(О поэзии С. С. Милосердова)

Если бы мне пришлось участвовать в процессе приобщения к искусству поэзии самого широкого круга читателей, посвящать их в азы поэтического ремесла, раскрывать тайны стихотворного слова, то из тамбовских авторов в первую очередь я обратилась бы к стихам Семена Милосердова (1921 — 1988), к его сборнику «Хлебный ветер» (1981). Поэт работает точно, немногословен, чувства сдержанны, но как глубоки. В связи с такими стихами надо говорить о поэтическом совершенстве.

Захотелось найти ответ на вопрос, какое место занимают стихи в жизни поэта, в его каждодневных заботах и хлопотах. Для одного автора его собственное творчество – это кропотливейший труд, муки, борьба замыслов и идей, которые не дают ему покоя. Для другого – обязанность, отчётность перед чистым листом бумаги, привычка ежедневно хоть что-нибудь писать. Для третьего работа в поэзии – душевный отдых, наслаждение. Семён Милосердое глубоко запрятал ключ от своей творческой мастерской, секреты его работы не лежат на поверхности.
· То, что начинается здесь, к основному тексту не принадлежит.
/-! ## §2 The Milne defect, modulo `kolyvagin` and Milne 1972 -/

/-- **THE MILNE DEFECT (stub 3b″ of LINE 18/19 v3) modulo `kolyvagin` and
`Milne1972.bsdQuotient_baseChange_quadratic_anyModel`.**  `W/ℚ` globally minimal elliptic, `K` imaginary
quadratic with Heegner `d_K`, `P(1)` of infinite order, `Wd` a globally minimal model of `E^{(d_K)}`.  Then
`#Ш(E/ℚ)[2^∞]`, `#Ш(Wd/ℚ)[2^∞]`, `#Ш(E_K/K)[2^∞]` are positive and, with
`A(X) = Reg(X)·Ω(X)·C(X)/#X_tors²` (`regulator`, `bsdPeriod`, `modifiedTamagawaProduct`, `torsionOrder`), the rational
`q = #Ш(E_K)/(#Ш(E)·#Ш(Wd)) ≠ 0` satisfies `q = A(E)·A(Wd)/A(E_K)` (Milne 1972 Thm. 1 / Dokchitser–Dokchitser 2010
§2.1: `#Ш(E_K)·A(E_K) = BSD(E)·BSD(Wd)`; `bsdPeriod_eq_realPeriod_baseChange`,
`modifiedTamagawaProduct_eq_tamagawaProduct_of_isGloballyMinimal` identify `BSD = #Ш·A` over `ℚ`) and
`ord₂ #Ш(E_K)[2^∞] = ord₂ #Ш(E)[2^∞] + ord₂ #Ш(Wd)[2^∞] + ord₂ q`.  CONDITIONAL on the two named facts.
[cite: Milne1972ArithmeticAV, §1 Thm. 1] [cite: DokchitserDokchitserAnnals2010, §2.1 (statement 2.1, proof of Thm. 2.3)]
[cite: Gross1991, Thm. 1.3] -/
theorem milneDefect_of_kolyvagin_of_milne
    (W : WeierstrassCurve ℚ) [W.IsElliptic] [W.IsGloballyMinimal] [NeZero (W.conductorNorm ℤ)]
    (K : Type) [Field K] [NumberField K] (hKo : kolyvagin (W.conductorNorm ℤ) W K)
    (hMilne : Milne1972.bsdQuotient_baseChange_quadratic_anyModel)
    (hK : IsImaginaryQuadratic K) (hH : SatisfiesHeegnerHypothesis (W.conductorNorm ℤ) K)
    {Dt : ModularParametrizationData W (W.conductorNorm ℤ)} {β : ℤ} {ι : K →+* ℂ}
    (d₁ : KolyvaginHeegnerData Dt β ι 1) (hy : ¬ IsOfFinAddOrder d₁.derivedPoint)
    (Wd : WeierstrassCurve ℚ) [Wd.IsElliptic] [Wd.IsGloballyMinimal]
    (hWd : ∃ C : WeierstrassCurve.VariableChange ℚ, C • W.quadraticTwist (NumberField.discr K : ℚ) = Wd) :
    0 < Nat.card (AddCommGroup.primaryComponent W.sha 2) ∧
      0 < Nat.card (AddCommGroup.primaryComponent Wd.sha 2) ∧
      0 < Nat.card (AddCommGroup.primaryComponent (W.baseChange K).sha 2) ∧
      ∃ q : ℚ, q ≠ 0 ∧
        (q : ℝ) = (W.regulator * W.bsdPeriod * ((W.modifiedTamagawaProduct : ℚ) : ℝ) /
              ((W.torsionOrder : ℕ) : ℝ) ^ 2) *
            (Wd.regulator * Wd.bsdPeriod * ((Wd.modifiedTamagawaProduct : ℚ) : ℝ) /
              ((Wd.torsionOrder : ℕ) : ℝ) ^ 2) /
            ((W.baseChange K).regulator * (W.baseChange K).bsdPeriod *
              (((W.baseChange K).modifiedTamagawaProduct : ℚ) : ℝ) /
                (((W.baseChange K).torsionOrder : ℕ) : ℝ) ^ 2) ∧
        (padicValNat 2 (Nat.card (AddCommGroup.primaryComponent (W.baseChange K).sha 2)) : ℤ) =
          (padicValNat 2 (Nat.card (AddCommGroup.primaryComponent W.sha 2)) : ℤ) +
            (padicValNat 2 (Nat.card (AddCommGroup.primaryComponent Wd.sha 2)) : ℤ) + padicValRat 2 q := by
  haveI : Fact (Nat.Prime 2) := ⟨Nat.prime_two⟩
  haveI hEK : (W.baseChange K).IsElliptic := by rw [WeierstrassCurve.baseChange]; infer_instance
  have h2 : Module.finrank ℚ K = 2 := hK.1
  obtain ⟨hShaK, hShaW, hShaWd⟩ := shaFinite_triple_of_kolyvagin W K hKo hK hH d₁ hy Wd hWd
  haveI : Finite (W.baseChange K).sha := hShaK
  haveI : Finite W.sha := hShaW
  haveI : Finite Wd.sha := hShaWd
  set V := W.baseChange K with hV
  -- positivity
  have hg : 0 < Nat.card (AddCommGroup.primaryComponent W.sha 2) := Nat.card_pos
  have hg' : 0 < Nat.card (AddCommGroup.primaryComponent Wd.sha 2) := Nat.card_pos
  have hG : 0 < Nat.card (AddCommGroup.primaryComponent V.sha 2) := Nat.card_pos
  refine ⟨hg, hg', hG, ?_⟩
  -- Milne 1972 on the model `V = W ⊗ K`
  obtain ⟨-, hM⟩ := hMilne W K h2 Wd hWd V ⟨1, one_smul _ _⟩ hShaW hShaWd
  -- the BSD data
  have hsW : 0 < W.shaOrder := shaOrder_pos W hShaW
  have hsWd : 0 < Wd.shaOrder := shaOrder_pos Wd hShaWd
  have hsV : 0 < V.shaOrder := shaOrder_pos V hShaK
  have hRW : 0 < W.regulator := regulator_pos' W
  have hRWd : 0 < Wd.regulator := regulator_pos' Wd
  have hRV : 0 < V.regulator := regulator_pos' V
  have hΩW : 0 < W.bsdPeriod := bsdPeriod_pos' W
  have hΩWd : 0 < Wd.bsdPeriod := bsdPeriod_pos' Wd
  have hΩV : 0 < V.bsdPeriod := bsdPeriod_pos' V
  have hCW : (0 : ℝ) < ((W.modifiedTamagawaProduct : ℚ) : ℝ) := by exact_mod_cast W.modifiedTamagawaProduct_pos
  have hCWd : (0 : ℝ) < ((Wd.modifiedTamagawaProduct : ℚ) : ℝ) := by exact_mod_cast Wd.modifiedTamagawaProduct_pos
  have hCV : (0 : ℝ) < ((V.modifiedTamagawaProduct : ℚ) : ℝ) := by exact_mod_cast V.modifiedTamagawaProduct_pos
  have htW : (0 : ℝ) < ((W.torsionOrder : ℕ) : ℝ) := by exact_mod_cast W.torsionOrder_pos_holds
  have htWd : (0 : ℝ) < ((Wd.torsionOrder : ℕ) : ℝ) := by exact_mod_cast Wd.torsionOrder_pos_holds
  have htV : (0 : ℝ) < ((V.torsionOrder : ℕ) : ℝ) := by exact_mod_cast V.torsionOrder_pos_holds
  -- over `ℚ`: `bsdRHS = #Ш · Reg · bsdPeriod · modifiedTamagawaProduct / #tors²` for globally minimal models
  have hRHS : ∀ (X : WeierstrassCurve ℚ) [X.IsElliptic] [X.IsGloballyMinimal],
      X.bsdRHS = (X.shaOrder : ℝ) * (X.regulator * X.bsdPeriod * ((X.modifiedTamagawaProduct : ℚ) : ℝ) /
        ((X.torsionOrder : ℕ) : ℝ) ^ 2) := by
    intro X _ _
    rw [WeierstrassCurve.bsdRHS, X.modifiedTamagawaProduct_eq_tamagawaProduct_of_isGloballyMinimal,
      bsdPeriod_eq_realPeriod_baseChange, WeierstrassCurve.realPeriodRat]
    push_cast
    ring
  rw [hRHS W, hRHS Wd] at hM
  -- the rational `q = #Ш(E_K)/(#Ш(E)·#Ш(Wd))`
  set A : ℝ := W.regulator * W.bsdPeriod * ((W.modifiedTamagawaProduct : ℚ) : ℝ) /
    ((W.torsionOrder : ℕ) : ℝ) ^ 2 with hA
  set Ad : ℝ := Wd.regulator * Wd.bsdPeriod * ((Wd.modifiedTamagawaProduct : ℚ) : ℝ) /
    ((Wd.torsionOrder : ℕ) : ℝ) ^ 2 with hAd
  set AV : ℝ := V.regulator * V.bsdPeriod * ((V.modifiedTamagawaProduct : ℚ) : ℝ) /
    ((V.torsionOrder : ℕ) : ℝ) ^ 2 with hAV
  have hApos : 0 < A := by rw [hA]; positivity
  have hAdpos : 0 < Ad := by rw [hAd]; positivity
  have hAVpos : 0 < AV := by rw [hAV]; positivity
  have hM' : (V.shaOrder : ℝ) * AV = (W.shaOrder : ℝ) * A * ((Wd.shaOrder : ℝ) * Ad) := by
    rw [← hM, hAV]
    ring
  refine ⟨(V.shaOrder : ℚ) / ((W.shaOrder : ℚ) * (Wd.shaOrder : ℚ)), ?_, ?_, ?_⟩
  · have h1 : (V.shaOrder : ℚ) ≠ 0 := by exact_mod_cast hsV.ne'
    have h2' : (W.shaOrder : ℚ) ≠ 0 := by exact_mod_cast hsW.ne'
    have h3 : (Wd.shaOrder : ℚ) ≠ 0 := by exact_mod_cast hsWd.ne'
    exact div_ne_zero h1 (mul_ne_zero h2' h3)
  · have h2' : (W.shaOrder : ℝ) ≠ 0 := by exact_mod_cast hsW.ne'
    have h3 : (Wd.shaOrder : ℝ) ≠ 0 := by exact_mod_cast hsWd.ne'
    push_cast
    rw [div_eq_div_iff (mul_ne_zero h2' h3) hAVpos.ne']
    linear_combination hM'
  · -- valuations
    have hvq : padicValRat 2 ((V.shaOrder : ℚ) / ((W.shaOrder : ℚ) * (Wd.shaOrder : ℚ))) =
        (padicValNat 2 V.shaOrder : ℤ) - (padicValNat 2 W.shaOrder : ℤ) - (padicValNat 2 Wd.shaOrder : ℤ) := by
      have h1 : (V.shaOrder : ℚ) ≠ 0 := by exact_mod_cast hsV.ne'
      have h2' : (W.shaOrder : ℚ) ≠ 0 := by exact_mod_cast hsW.ne'
      have h3 : (Wd.shaOrder : ℚ) ≠ 0 := by exact_mod_cast hsWd.ne'
      rw [padicValRat.div h1 (mul_ne_zero h2' h3), padicValRat.mul h2' h3, padicValRat.of_nat, padicValRat.of_nat,
        padicValRat.of_nat]
      ring
    rw [hvq]
    have eV : padicValNat 2 V.shaOrder = padicValNat 2 (Nat.card (AddCommGroup.primaryComponent V.sha 2)) := by
      unfold WeierstrassCurve.shaOrder; rw [padicValNat_card_addPrimaryComponent]
    have eW : padicValNat 2 W.shaOrder = padicValNat 2 (Nat.card (AddCommGroup.primaryComponent W.sha 2)) := by
      unfold WeierstrassCurve.shaOrder; rw [padicValNat_card_addPrimaryComponent]
    have eWd : padicValNat 2 Wd.shaOrder = padicValNat 2 (Nat.card (AddCommGroup.primaryComponent Wd.sha 2)) := by
      unfold WeierstrassCurve.shaOrder; rw [padicValNat_card_addPrimaryComponent]
    rw [eV, eW, eWd]
    ring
Он только предложил нам поэтическую формулу чтения стиха:

В осеннем лесу,
как в хороших стихах,
светло и просторно
и ничего лишнего.
Слово негромкое скажешь,
а как
далеко
слышно! 

Да, это в полной мере относится и к лучшим стихам самого Милосердова, его сборника «Хлебный ветер». Послушаем:

Закат повис над камышом.
Горят в заиндевелом блеске
химическим карандашом
очерченные перелески.
У перекрестка трех дорог
трещит испуганно сорока…
Там стог разрезан, как пирог,
и трактор поволок полстога.

Стихотворение процитировано полностью. Задумчивая, доверительная интонация, точные сравнения, предельно приглушены краски и звуки, можно слушать и слышать дуэт сороки и трактора, причем «включи» поэт мощный мотор трактора — исчезла бы вся прелесть стиха. А так мы присутствуем на торжестве гармонии природы и работы, природы и человека. Нам передается эмоциональное состояние лирического героя, творческое состояние поэта в момент создания этого стихотворения, наслаждение, душевный покой, восхищение красотой и гармонией бытия.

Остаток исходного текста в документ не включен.